# What is being asked
For each line below that holds the word "intro", make a copy.

# Exercise input

▼

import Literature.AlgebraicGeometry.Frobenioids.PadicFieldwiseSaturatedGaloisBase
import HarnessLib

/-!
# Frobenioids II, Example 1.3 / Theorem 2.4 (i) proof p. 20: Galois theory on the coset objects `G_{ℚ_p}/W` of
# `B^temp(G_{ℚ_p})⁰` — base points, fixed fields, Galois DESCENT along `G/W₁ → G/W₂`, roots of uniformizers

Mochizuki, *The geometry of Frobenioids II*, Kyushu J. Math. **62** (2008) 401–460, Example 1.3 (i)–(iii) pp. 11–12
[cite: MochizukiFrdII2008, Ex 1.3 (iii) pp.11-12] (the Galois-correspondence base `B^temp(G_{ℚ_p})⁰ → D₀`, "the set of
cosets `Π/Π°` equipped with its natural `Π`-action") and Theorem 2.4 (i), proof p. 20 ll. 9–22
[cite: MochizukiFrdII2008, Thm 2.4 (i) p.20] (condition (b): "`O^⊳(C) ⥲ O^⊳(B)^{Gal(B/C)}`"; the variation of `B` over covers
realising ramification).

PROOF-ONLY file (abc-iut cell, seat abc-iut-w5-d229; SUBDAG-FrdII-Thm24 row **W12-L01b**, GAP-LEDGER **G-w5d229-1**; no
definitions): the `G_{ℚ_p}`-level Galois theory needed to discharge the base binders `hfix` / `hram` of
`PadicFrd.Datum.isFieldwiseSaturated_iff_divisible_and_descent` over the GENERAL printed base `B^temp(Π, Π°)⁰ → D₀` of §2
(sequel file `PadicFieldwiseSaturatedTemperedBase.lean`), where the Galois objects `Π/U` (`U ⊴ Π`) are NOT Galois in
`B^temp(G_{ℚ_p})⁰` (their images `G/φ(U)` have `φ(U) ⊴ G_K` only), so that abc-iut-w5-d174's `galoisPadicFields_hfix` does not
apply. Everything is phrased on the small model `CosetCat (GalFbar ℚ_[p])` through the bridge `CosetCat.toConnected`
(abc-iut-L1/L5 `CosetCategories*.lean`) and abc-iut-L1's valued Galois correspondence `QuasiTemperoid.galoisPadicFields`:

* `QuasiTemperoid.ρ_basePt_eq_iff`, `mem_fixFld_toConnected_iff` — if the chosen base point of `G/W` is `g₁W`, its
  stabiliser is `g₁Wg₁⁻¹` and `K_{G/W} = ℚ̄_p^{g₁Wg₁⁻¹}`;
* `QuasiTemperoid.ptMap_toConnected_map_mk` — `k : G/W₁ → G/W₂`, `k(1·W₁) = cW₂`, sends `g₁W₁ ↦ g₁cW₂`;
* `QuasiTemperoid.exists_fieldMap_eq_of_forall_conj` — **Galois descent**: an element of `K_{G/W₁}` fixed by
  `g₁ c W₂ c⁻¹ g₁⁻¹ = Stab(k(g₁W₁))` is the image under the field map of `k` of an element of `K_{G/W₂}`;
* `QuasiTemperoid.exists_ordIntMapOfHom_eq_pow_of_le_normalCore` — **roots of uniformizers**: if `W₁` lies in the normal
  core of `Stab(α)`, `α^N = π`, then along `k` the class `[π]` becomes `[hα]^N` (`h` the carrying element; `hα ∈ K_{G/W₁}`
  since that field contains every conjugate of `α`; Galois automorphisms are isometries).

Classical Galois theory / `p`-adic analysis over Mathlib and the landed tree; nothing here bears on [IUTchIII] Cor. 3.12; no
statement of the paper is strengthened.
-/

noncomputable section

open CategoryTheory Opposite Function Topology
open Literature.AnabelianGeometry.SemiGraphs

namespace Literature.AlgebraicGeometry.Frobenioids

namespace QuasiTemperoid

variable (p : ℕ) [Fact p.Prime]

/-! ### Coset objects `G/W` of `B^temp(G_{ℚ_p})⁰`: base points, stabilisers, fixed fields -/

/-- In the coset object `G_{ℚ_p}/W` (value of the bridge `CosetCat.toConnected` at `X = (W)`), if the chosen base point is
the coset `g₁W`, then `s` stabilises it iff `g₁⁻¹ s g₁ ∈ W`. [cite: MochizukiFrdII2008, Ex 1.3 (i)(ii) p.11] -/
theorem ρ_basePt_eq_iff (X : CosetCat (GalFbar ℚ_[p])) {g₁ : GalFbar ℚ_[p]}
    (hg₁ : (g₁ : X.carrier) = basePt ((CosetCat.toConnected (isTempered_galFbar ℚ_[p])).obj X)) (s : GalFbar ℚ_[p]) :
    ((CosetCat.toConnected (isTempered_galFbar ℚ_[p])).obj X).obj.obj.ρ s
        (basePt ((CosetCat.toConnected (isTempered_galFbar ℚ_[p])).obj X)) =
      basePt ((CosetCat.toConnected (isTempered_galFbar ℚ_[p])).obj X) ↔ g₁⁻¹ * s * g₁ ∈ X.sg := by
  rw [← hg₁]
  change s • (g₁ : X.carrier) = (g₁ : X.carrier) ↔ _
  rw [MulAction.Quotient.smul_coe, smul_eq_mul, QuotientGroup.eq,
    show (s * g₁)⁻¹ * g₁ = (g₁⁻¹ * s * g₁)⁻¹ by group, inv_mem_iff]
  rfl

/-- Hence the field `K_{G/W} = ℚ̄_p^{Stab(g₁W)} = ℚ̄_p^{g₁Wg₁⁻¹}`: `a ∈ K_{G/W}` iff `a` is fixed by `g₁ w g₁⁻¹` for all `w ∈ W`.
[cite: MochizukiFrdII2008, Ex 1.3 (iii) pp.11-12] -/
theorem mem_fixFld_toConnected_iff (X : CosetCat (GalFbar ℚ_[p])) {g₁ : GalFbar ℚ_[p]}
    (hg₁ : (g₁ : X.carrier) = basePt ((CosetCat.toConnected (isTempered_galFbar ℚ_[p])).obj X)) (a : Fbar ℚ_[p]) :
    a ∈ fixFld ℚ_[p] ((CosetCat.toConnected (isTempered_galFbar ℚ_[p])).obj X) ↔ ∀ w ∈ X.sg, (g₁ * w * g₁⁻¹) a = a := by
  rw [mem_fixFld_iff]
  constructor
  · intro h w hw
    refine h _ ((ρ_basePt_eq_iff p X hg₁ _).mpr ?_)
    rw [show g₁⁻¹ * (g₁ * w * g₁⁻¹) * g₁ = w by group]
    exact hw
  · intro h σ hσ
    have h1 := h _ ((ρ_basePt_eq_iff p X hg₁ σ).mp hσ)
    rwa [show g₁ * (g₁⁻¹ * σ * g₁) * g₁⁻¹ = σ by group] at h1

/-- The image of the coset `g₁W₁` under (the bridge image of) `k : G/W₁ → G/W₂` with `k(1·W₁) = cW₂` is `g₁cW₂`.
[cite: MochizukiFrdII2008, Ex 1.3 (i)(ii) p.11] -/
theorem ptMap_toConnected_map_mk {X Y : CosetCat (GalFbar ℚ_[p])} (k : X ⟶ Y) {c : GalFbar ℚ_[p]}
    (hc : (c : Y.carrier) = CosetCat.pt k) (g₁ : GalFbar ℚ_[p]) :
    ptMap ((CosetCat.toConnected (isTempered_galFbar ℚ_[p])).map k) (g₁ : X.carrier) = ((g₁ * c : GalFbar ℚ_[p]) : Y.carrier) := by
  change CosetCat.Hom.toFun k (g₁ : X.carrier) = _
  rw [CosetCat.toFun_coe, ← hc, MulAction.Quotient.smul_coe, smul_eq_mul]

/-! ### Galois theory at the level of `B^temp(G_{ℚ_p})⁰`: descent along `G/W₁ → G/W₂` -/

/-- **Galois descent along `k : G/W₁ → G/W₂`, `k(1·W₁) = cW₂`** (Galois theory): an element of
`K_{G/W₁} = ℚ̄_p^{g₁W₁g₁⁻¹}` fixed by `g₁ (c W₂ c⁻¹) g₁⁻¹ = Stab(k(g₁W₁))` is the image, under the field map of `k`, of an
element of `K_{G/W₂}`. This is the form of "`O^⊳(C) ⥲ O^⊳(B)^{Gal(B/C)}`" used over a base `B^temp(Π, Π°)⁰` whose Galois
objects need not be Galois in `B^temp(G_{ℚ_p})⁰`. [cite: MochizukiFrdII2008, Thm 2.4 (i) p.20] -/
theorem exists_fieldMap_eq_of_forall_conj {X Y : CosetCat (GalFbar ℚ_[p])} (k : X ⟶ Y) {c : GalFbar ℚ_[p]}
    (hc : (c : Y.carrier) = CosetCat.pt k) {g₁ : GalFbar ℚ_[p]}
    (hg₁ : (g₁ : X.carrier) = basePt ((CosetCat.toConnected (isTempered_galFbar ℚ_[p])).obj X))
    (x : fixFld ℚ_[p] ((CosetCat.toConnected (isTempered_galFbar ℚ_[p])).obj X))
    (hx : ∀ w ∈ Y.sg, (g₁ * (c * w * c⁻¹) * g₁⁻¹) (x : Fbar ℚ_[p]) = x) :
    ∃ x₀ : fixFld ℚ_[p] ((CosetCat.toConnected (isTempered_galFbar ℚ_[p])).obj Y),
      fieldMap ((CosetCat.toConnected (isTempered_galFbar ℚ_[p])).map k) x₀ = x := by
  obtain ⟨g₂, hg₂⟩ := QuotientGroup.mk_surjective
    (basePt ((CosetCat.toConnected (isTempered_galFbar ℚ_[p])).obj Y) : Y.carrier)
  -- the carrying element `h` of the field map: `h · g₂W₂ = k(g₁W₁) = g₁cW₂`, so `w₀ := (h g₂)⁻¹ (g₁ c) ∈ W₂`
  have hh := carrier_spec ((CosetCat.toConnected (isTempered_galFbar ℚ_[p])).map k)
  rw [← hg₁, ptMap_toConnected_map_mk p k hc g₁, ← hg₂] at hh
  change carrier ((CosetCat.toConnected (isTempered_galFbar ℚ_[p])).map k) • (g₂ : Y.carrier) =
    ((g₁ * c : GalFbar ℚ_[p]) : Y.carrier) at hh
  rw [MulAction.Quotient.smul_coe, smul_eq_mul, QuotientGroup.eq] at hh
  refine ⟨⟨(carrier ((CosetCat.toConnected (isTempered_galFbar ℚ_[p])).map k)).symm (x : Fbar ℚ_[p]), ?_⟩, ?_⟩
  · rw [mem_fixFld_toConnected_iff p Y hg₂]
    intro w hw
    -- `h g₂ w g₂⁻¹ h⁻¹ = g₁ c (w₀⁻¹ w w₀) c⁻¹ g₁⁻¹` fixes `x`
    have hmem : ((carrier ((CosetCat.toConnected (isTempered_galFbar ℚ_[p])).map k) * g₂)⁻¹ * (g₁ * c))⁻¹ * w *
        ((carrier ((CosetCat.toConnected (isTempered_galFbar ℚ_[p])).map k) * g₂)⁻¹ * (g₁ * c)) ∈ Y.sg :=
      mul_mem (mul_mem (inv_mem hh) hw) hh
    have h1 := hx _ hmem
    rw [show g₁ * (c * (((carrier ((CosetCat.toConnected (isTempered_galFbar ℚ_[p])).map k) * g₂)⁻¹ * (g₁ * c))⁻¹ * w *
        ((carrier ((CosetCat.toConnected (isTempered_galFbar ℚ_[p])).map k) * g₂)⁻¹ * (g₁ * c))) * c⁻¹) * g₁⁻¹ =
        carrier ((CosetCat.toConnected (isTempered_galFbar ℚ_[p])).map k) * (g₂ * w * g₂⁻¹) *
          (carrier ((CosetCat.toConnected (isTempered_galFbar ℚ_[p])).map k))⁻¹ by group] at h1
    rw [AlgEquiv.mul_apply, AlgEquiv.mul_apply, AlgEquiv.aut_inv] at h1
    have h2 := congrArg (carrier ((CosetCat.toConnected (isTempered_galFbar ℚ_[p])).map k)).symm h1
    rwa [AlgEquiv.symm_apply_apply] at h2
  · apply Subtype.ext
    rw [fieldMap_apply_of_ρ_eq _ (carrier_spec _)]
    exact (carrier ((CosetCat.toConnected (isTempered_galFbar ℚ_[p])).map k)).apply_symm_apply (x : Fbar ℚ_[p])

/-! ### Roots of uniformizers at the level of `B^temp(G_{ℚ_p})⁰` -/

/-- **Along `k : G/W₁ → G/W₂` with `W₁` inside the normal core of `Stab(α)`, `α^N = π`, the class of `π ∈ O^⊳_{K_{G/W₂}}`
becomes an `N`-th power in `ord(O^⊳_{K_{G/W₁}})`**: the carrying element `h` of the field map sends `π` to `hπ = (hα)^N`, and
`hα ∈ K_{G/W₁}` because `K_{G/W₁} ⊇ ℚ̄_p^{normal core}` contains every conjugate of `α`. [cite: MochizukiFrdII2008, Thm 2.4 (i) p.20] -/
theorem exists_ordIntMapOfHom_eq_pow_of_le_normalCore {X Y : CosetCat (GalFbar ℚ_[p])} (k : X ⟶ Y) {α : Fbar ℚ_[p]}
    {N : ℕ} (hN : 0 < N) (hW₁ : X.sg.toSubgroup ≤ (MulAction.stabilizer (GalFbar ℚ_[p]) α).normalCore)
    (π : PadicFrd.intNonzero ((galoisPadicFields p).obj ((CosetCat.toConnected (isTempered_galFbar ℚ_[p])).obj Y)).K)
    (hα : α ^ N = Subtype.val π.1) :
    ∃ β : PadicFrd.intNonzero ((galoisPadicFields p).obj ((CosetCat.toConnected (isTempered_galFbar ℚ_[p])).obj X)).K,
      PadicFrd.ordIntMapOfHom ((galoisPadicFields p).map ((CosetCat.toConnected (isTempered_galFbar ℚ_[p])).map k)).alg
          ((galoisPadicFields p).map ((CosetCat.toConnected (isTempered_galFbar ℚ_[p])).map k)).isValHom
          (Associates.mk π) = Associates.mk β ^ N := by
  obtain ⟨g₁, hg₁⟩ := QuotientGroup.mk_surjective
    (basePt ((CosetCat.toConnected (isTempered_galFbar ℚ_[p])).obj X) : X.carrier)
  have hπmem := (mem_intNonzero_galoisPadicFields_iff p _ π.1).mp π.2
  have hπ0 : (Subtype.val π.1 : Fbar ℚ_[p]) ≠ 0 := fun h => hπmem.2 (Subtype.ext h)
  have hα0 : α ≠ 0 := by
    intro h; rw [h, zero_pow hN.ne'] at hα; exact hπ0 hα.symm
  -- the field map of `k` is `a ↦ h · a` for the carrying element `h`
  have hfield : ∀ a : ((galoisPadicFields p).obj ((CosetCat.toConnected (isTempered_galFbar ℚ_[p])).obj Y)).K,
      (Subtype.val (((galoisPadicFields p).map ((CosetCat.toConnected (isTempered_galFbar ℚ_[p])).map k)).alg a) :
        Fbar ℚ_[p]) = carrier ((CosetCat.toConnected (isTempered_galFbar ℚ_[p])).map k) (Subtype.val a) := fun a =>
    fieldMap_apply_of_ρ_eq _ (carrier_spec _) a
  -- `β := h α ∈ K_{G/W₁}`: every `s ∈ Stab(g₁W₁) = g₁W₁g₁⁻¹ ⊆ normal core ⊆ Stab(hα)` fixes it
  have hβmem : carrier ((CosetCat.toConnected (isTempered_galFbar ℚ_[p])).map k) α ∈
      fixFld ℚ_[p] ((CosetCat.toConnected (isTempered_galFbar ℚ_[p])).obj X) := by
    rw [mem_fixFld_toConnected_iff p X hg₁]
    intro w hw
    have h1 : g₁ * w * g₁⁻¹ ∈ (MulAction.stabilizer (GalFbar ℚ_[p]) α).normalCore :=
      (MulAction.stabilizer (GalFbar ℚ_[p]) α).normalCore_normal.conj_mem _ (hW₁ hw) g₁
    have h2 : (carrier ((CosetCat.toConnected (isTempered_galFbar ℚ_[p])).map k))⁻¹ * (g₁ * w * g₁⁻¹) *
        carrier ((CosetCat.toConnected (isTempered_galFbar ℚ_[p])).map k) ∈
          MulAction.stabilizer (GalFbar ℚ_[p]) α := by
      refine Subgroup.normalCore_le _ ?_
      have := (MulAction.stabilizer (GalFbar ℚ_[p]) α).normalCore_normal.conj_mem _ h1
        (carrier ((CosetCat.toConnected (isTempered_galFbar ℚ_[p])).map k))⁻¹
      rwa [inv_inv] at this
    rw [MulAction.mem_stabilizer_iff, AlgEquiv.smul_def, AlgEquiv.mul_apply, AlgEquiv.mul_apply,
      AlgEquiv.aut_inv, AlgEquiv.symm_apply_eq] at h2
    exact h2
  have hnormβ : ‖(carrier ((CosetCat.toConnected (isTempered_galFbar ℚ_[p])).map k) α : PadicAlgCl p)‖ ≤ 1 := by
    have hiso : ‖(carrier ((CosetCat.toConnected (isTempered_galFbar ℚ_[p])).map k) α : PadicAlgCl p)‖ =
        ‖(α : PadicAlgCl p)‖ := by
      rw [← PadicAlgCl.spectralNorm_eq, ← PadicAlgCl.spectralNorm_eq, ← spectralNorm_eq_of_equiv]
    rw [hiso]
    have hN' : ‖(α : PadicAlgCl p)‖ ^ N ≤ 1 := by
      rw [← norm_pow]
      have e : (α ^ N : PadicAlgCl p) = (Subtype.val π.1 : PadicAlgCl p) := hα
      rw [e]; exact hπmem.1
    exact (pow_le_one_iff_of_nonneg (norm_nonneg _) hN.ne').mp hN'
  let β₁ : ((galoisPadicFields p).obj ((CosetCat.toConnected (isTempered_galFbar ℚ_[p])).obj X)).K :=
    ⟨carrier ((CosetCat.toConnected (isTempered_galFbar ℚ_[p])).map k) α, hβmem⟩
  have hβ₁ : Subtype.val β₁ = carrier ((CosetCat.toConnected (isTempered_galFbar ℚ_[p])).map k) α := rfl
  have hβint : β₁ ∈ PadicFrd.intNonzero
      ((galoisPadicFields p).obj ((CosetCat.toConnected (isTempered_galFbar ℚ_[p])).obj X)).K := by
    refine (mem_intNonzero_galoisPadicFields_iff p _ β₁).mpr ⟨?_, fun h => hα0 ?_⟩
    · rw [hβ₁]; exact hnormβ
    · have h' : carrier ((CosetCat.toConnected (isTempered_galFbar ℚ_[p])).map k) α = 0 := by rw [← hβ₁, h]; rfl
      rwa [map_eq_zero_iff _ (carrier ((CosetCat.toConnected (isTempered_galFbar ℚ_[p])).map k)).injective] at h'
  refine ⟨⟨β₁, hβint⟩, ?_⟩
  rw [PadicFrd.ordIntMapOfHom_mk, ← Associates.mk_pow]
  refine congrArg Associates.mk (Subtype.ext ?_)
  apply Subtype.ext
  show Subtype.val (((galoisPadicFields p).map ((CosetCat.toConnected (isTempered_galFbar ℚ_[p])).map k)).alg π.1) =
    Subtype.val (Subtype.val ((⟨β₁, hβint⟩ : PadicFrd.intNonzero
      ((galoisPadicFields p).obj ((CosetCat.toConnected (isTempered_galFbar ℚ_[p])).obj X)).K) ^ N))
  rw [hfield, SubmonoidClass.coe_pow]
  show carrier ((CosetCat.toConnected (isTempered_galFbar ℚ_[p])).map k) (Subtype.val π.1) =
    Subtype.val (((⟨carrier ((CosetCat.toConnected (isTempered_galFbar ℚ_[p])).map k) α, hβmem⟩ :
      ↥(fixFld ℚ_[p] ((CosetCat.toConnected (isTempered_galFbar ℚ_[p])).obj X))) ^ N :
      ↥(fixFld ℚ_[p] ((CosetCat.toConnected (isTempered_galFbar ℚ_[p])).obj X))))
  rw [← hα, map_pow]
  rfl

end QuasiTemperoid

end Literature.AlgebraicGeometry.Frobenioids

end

▲
▼

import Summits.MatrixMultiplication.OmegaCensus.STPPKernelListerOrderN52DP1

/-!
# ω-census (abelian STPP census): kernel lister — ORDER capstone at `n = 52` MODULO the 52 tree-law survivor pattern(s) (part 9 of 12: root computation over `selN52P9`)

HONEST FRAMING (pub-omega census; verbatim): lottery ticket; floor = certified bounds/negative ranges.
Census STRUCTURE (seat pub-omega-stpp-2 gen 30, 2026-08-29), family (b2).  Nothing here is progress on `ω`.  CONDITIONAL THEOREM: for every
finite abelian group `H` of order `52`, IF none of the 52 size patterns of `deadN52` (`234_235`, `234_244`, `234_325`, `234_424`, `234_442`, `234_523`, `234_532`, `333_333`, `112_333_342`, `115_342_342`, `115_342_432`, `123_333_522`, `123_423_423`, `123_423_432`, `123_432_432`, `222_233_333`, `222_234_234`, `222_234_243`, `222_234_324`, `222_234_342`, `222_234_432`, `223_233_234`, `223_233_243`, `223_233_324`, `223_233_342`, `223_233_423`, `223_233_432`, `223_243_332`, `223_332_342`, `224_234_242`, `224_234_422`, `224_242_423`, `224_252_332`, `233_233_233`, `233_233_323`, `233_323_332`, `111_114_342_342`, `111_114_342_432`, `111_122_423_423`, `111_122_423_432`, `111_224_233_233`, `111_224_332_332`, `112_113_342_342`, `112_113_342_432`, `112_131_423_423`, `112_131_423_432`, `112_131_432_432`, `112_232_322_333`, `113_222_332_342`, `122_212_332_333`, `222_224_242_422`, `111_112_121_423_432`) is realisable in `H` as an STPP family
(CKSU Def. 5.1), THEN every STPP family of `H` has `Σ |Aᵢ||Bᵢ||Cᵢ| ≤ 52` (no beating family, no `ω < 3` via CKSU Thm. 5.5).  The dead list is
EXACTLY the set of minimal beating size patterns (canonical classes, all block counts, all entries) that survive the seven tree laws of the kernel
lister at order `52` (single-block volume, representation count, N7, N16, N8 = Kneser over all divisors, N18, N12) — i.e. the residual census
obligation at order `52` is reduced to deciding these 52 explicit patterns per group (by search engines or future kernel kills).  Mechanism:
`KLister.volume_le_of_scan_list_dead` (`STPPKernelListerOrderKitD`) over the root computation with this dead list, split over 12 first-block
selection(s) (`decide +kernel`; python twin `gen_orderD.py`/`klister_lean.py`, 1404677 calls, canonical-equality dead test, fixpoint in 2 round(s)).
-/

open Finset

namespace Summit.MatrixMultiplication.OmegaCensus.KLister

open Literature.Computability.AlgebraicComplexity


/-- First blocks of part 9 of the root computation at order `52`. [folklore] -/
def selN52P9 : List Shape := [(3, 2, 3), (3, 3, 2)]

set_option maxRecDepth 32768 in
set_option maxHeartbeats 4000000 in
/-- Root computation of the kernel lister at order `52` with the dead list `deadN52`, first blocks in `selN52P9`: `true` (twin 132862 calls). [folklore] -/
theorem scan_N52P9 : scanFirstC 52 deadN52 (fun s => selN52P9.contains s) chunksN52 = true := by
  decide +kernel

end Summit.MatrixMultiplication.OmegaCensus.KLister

▲
▼

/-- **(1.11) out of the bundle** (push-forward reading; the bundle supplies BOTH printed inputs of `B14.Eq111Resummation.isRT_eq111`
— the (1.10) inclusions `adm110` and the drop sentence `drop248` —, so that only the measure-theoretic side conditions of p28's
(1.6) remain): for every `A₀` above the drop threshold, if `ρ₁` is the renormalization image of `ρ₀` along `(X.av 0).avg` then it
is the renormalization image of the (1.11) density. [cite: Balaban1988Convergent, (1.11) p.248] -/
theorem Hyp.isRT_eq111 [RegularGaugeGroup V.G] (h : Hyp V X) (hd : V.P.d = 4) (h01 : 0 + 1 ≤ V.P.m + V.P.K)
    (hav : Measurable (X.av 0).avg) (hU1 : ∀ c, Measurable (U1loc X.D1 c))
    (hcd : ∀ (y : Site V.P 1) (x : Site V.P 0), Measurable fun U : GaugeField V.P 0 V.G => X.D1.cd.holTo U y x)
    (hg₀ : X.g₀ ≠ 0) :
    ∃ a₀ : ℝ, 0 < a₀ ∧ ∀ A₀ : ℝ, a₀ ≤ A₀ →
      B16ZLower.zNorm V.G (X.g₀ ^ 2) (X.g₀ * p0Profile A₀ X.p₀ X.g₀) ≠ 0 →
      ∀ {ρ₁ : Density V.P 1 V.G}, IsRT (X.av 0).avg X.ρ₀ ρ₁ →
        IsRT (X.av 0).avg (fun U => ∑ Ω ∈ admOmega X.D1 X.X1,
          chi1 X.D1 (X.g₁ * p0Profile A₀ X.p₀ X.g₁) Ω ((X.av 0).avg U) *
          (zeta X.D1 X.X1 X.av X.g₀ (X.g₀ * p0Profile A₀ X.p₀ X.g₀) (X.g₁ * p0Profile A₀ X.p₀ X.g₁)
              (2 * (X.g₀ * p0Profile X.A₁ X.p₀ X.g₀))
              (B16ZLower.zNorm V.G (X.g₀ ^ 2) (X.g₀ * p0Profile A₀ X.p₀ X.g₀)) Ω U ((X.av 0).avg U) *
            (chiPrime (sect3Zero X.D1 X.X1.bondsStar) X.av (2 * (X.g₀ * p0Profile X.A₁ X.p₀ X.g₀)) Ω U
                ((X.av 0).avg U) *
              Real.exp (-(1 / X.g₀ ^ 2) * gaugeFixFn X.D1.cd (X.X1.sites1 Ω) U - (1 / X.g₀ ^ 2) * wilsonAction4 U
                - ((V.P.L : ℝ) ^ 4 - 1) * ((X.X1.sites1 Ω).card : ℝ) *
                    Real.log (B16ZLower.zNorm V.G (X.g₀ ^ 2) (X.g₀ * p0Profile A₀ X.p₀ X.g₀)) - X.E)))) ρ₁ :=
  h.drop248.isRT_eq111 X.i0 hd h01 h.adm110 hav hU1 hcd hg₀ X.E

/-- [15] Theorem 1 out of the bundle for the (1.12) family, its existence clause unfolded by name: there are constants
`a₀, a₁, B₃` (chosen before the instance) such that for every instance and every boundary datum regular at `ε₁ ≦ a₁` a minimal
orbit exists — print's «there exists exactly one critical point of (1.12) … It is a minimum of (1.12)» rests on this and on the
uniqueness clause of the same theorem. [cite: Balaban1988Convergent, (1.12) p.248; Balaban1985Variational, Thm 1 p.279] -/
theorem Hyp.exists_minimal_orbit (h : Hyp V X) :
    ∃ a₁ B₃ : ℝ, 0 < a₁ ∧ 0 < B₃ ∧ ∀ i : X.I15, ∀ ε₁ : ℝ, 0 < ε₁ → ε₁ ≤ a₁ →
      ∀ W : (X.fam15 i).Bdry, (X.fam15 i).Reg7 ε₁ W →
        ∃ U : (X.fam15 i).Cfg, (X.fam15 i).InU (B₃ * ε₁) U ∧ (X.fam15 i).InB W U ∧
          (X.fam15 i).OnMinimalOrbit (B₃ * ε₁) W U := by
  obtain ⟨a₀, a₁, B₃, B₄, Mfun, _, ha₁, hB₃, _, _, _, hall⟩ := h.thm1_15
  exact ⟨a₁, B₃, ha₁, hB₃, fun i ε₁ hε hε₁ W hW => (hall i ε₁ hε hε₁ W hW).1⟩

▲

# Your response
  · intro h w hw
  · intro h σ hσ
    intro w hw
    intro h; rw [h, zero_pow hN.ne'] at hα; exact hπ0 hα.symm
    intro w hw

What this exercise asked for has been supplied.